import Summits.QuantumFields.YangMills.Theorems.BalabanUVNodesN09B12ProvisosJunkUnderRzLaws
import Literature.MathematicalPhysics.QuantumFieldTheory.Balaban1983to89.Node00.Record13CarriersXPinnedHCoPH

/-!
# NODE N09 ([Balaban1987RG1] Lemma 4 (3.53) p. 280), FLAG №7 LOCATED RIDER, COMPANION — (A) THE JUNK NEEDS ONLY UNIT-FLATNESS OF THE RECIPE (`∂(U_m(M˙(1))) = 1`,
# `J_m(M˙(1)) = 0` — pure-gauge unit backgrounds included, so NO re-typing of row P8 rescues the «failing lemma»); (B) K1⁷'s ANTECEDENT CLASS IS CLOSED UNDER THE JUNK X-PIN,
# AND THE FOUR-PIN ENGINE'S N09 SOCKET `h09` HOLDS THERE WITH ZERO LETTERS: from every `θ : Stage13HParams` with `Provisos₁₃SepCoPH ∧ (ZhUnity ∧ SlotsNondegenerate₁₃) ∧ Admissible`
# (the hypothesis of `StabilityBAtRecordR13SepCoPH`, VERBATIM) one passes — keeping all three clauses (dag-n10-d's carrier-blind transports) — to the H-level X-pinned parameter
# `θ.pinX3H λ₈ λ₁₂⁰ λ₁₃` with a ZERO-LETTER [B12] layer `λ₁₂⁰`, at which `∀ P, Lemma4Printed (θ'.toStage13Params.res.X P).F12 (θ'.toStage13Params.res.X P).c12` — the `h09` row of
# dag-n12-d's engine `nodes₁₃CoPH_upS_fourPinW₀_pointed`, read at the parameter itself — is TRUE; so inside the crux's quantifier structure `h09` carries no content

T. Bałaban, *Renormalization group approach to lattice gauge field theories. I*, Commun. Math. Phys. **109** (1987) 249–301 [Balaban1987RG1] (= [I]); [15] = [Balaban1985Variational].
TRACK A (YM-PLAN §2b), WIDTH SEAT `pub-ymgap-dag-n09-w5` (HUMAN RULING D-0154 ∕ director-ym R399 (3a)); LOCATED RIDER to FLAG №7 of record (director-ym №209), companion of this seat's
p607123 `Summits/…/Theorems/BalabanUVNodesN09B12ProvisosJunkUnderRzLaws` (the zero-letter inhabitant of `B12Provisos Rz cB λ` survives every `Rz` with the record's row P8
`Sect2.Residual.Laws`).  Key of record it serves: K1⁷ `StabilityBAtRecordR13SepCoPH` = stmt-QuantumFields-20542 (`--supports`, helper; count-neutral).

WHY (A).  p607123 keys the junk on row P8 `U_m(M˙(1)) = 1` exactly.  A pin of `bgI` to a gauge-fixed minimiser selector (dag-n09-w4 g2's `UkSel` = `rootGauge ∘ f₀`, dag-n09-w3 g2's
`hierGauge`) need not return `1` LITERALLY at the unit coarse field — only a pure gauge `1^{w}` — and P8 might then be re-typed.  §0 shows the junk needs only UNIT-FLATNESS:
`∂(U_m(M˙(1))) = 1` on the plaquettes read and `J_m(M˙(1)) = 0` (in (3.38)×2 ∕ (3.39) both plaquette sides are `1` for any pure gauge, in (3.42) ∕ `hJn`×2 the currents vanish);
every pure-gauge unit background is unit-flat (`plaq_gaugeU_one_eq_one`), row P8 is the special case (`unitFlat_of_laws`).  WHY (B).  K1⁷ v6's `stub_nodes13PWS : ∀ F, Inhabited13 F →
NodesAtSomeRecord13PWS F` lets its prover CHOOSE the Stage-13 record; the four-pin engine's N09 row is `h09 : ∀ P, Lemma4Printed (θ.toStage13Params.res.X P).F12 (…).c12` AT THE
PARAMETER.  p607123 shows the zero-letter `λ₁₂⁰` meets that row at `θ.toStage13Params.pinX3H λ₈ λ₁₂⁰ λ₁₃` for every admissible `θ` of the class — and a by-name closure of the crux also
needs the PINNED parameter to satisfy the crux's THREE antecedent clauses again.  It does, by dag-n10-d's carrier-blind transports (`Record13CarriersCoPH`: `Stage13HParams.pinX3H`,
`pins_toStage13Params` (`rfl`), `pins_admissible_iff`, `pinX3H_guard_iff` (`Iff.rfl`); `Record13CarriersXPinnedHCoPH`: `Provisos₁₃SepCoPH.pinX3H`).  §1–§2 compose the two BY NAME.

WHAT IS PROVED (kernel bookkeeping; theorems only, def-free, sorry-free, standard axioms; nothing re-declared).
* §0 (A) `plaq_gaugeU_one_eq_one`, `unitFlat_of_laws`; `nonempty_b12Package_of_unitFlat_of_zero_letters`, ★ `exists_b12Provisos_of_unitFlat`, ★ `not_failingLemma_of_unitFlat` — p607123 §2 with
  `Rz.Laws` WEAKENED to unit-flatness (hypotheses `hUn : ∀ j Y m p, plaq ((Rz.bgI j Y).Un m 1) p = 1`, `hJn : ∀ j Y m b, (Rz.bgI j Y).Jn m 1 b = 0`).
* §1 (B) `pinX3H_mem_class`: the three antecedent clauses transport to `θ.pinX3H λ₈ λ₁₂ λ₁₃` for EVERY `λ₈ λ₁₂ λ₁₃` (citation bundle).
* §2 (B) ★★★★ `exists_lam12_pinX3H_mem_class_and_socket09`: for every `θ` of the class, SOME zero-letter `λ₁₂⁰` such that for every `λ₈`, `λ₁₃` the H-pinned parameter is again in the class
  AND its engine row `h09` holds at every run; ★★★★ `exists_mem_class_socket09_of_antecedent`: K1⁷'s antecedent `∃ θ, Provisos₁₃SepCoPH ∧ (ZhUnity ∧ SlotsNondegenerate₁₃) ∧ Admissible`
  VERBATIM ⇒ `∃ θ'` of the SAME class with `∀ P, Lemma4Printed (θ'.toStage13Params.res.X P).F12 (θ'.toStage13Params.res.X P).c12` — by junk, at any `N`.

WHAT THIS MEANS (located; for plan ∕ dag-lead ∕ K1⁷ stub-1 provers ∕ referees ∕ the def-T ∕ def-B12 desk): (A) whatever normalisation a pin of `bgI` adopts at the unit field, the zero
letters stay in the horn — the lever on FLAG №7 is the residual LETTERS `λ₁₂.K ∕ λ₁₂.A₂` and the untied `JInputs.Φ₀ ∕ 𝐇`, as said in p607123; (B) a `stub_nodes13PWS` proof that exports
its record at an X-pin with a FREE `λ₁₂` meets `h09` for free — referees should read WHICH `λ₁₂` a closure names (plan (w12)(e): «a hollow closure of conjunct 1 by name would be
FLAGGED, never booked»); the honest `h09` is the one at `λ₁₂ :=` the [15]-chart letters of record (dag-n09-w1 g0's `lemma4Printed_pinB12_of_chart_of_analytic` road, displayed residue
(R1)–(R5) of its HANDOFF), at a pinned `bgI`.  Nothing here bears on `h09T`, on the other twelve rows, or on any count.

HONEST FRAMING: LOCATED, count-neutral kernel bookkeeping (NODE 00's transports + p607123's pattern, BY NAME); the zero letters are a witness for the BINDERS, NOT print's letters —
NOT Lemma 4 for `U_j(□₀, ·)`; NO estimate of Bałaban's proved or denied; N09 NOT discharged; FLAG №7 neither closed nor widened; K0⁷ ∕ K1⁷ NOT closed (no stub is proved:
`NodesAtSomeRecord13PWS` needs all thirteen rows AND a record); counts unmoved (typed 28∕28 · discharged 5∕27); no summit statement is proved by this seat; conditional finite-𝕋⁴
bookkeeping; R4 closes rung `BalabanLadder.UV` only; NOT ℝ⁴, NOT infinite volume, NOT OS, NOT a mass gap, NOT Clay.
-/

noncomputable section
——————————
• **Instructions to follow**
All lines above that hold the string "closure" should be copied.

• **Result**
PARAMETER.  p607123 shows the zero-letter `λ₁₂⁰` meets that row at `θ.toStage13Params.pinX3H λ₈ λ₁₂⁰ λ₁₃` for every admissible `θ` of the class — and a by-name closure of the crux also
its record at an X-pin with a FREE `λ₁₂` meets `h09` for free — referees should read WHICH `λ₁₂` a closure names (plan (w12)(e): «a hollow closure of conjunct 1 by name would be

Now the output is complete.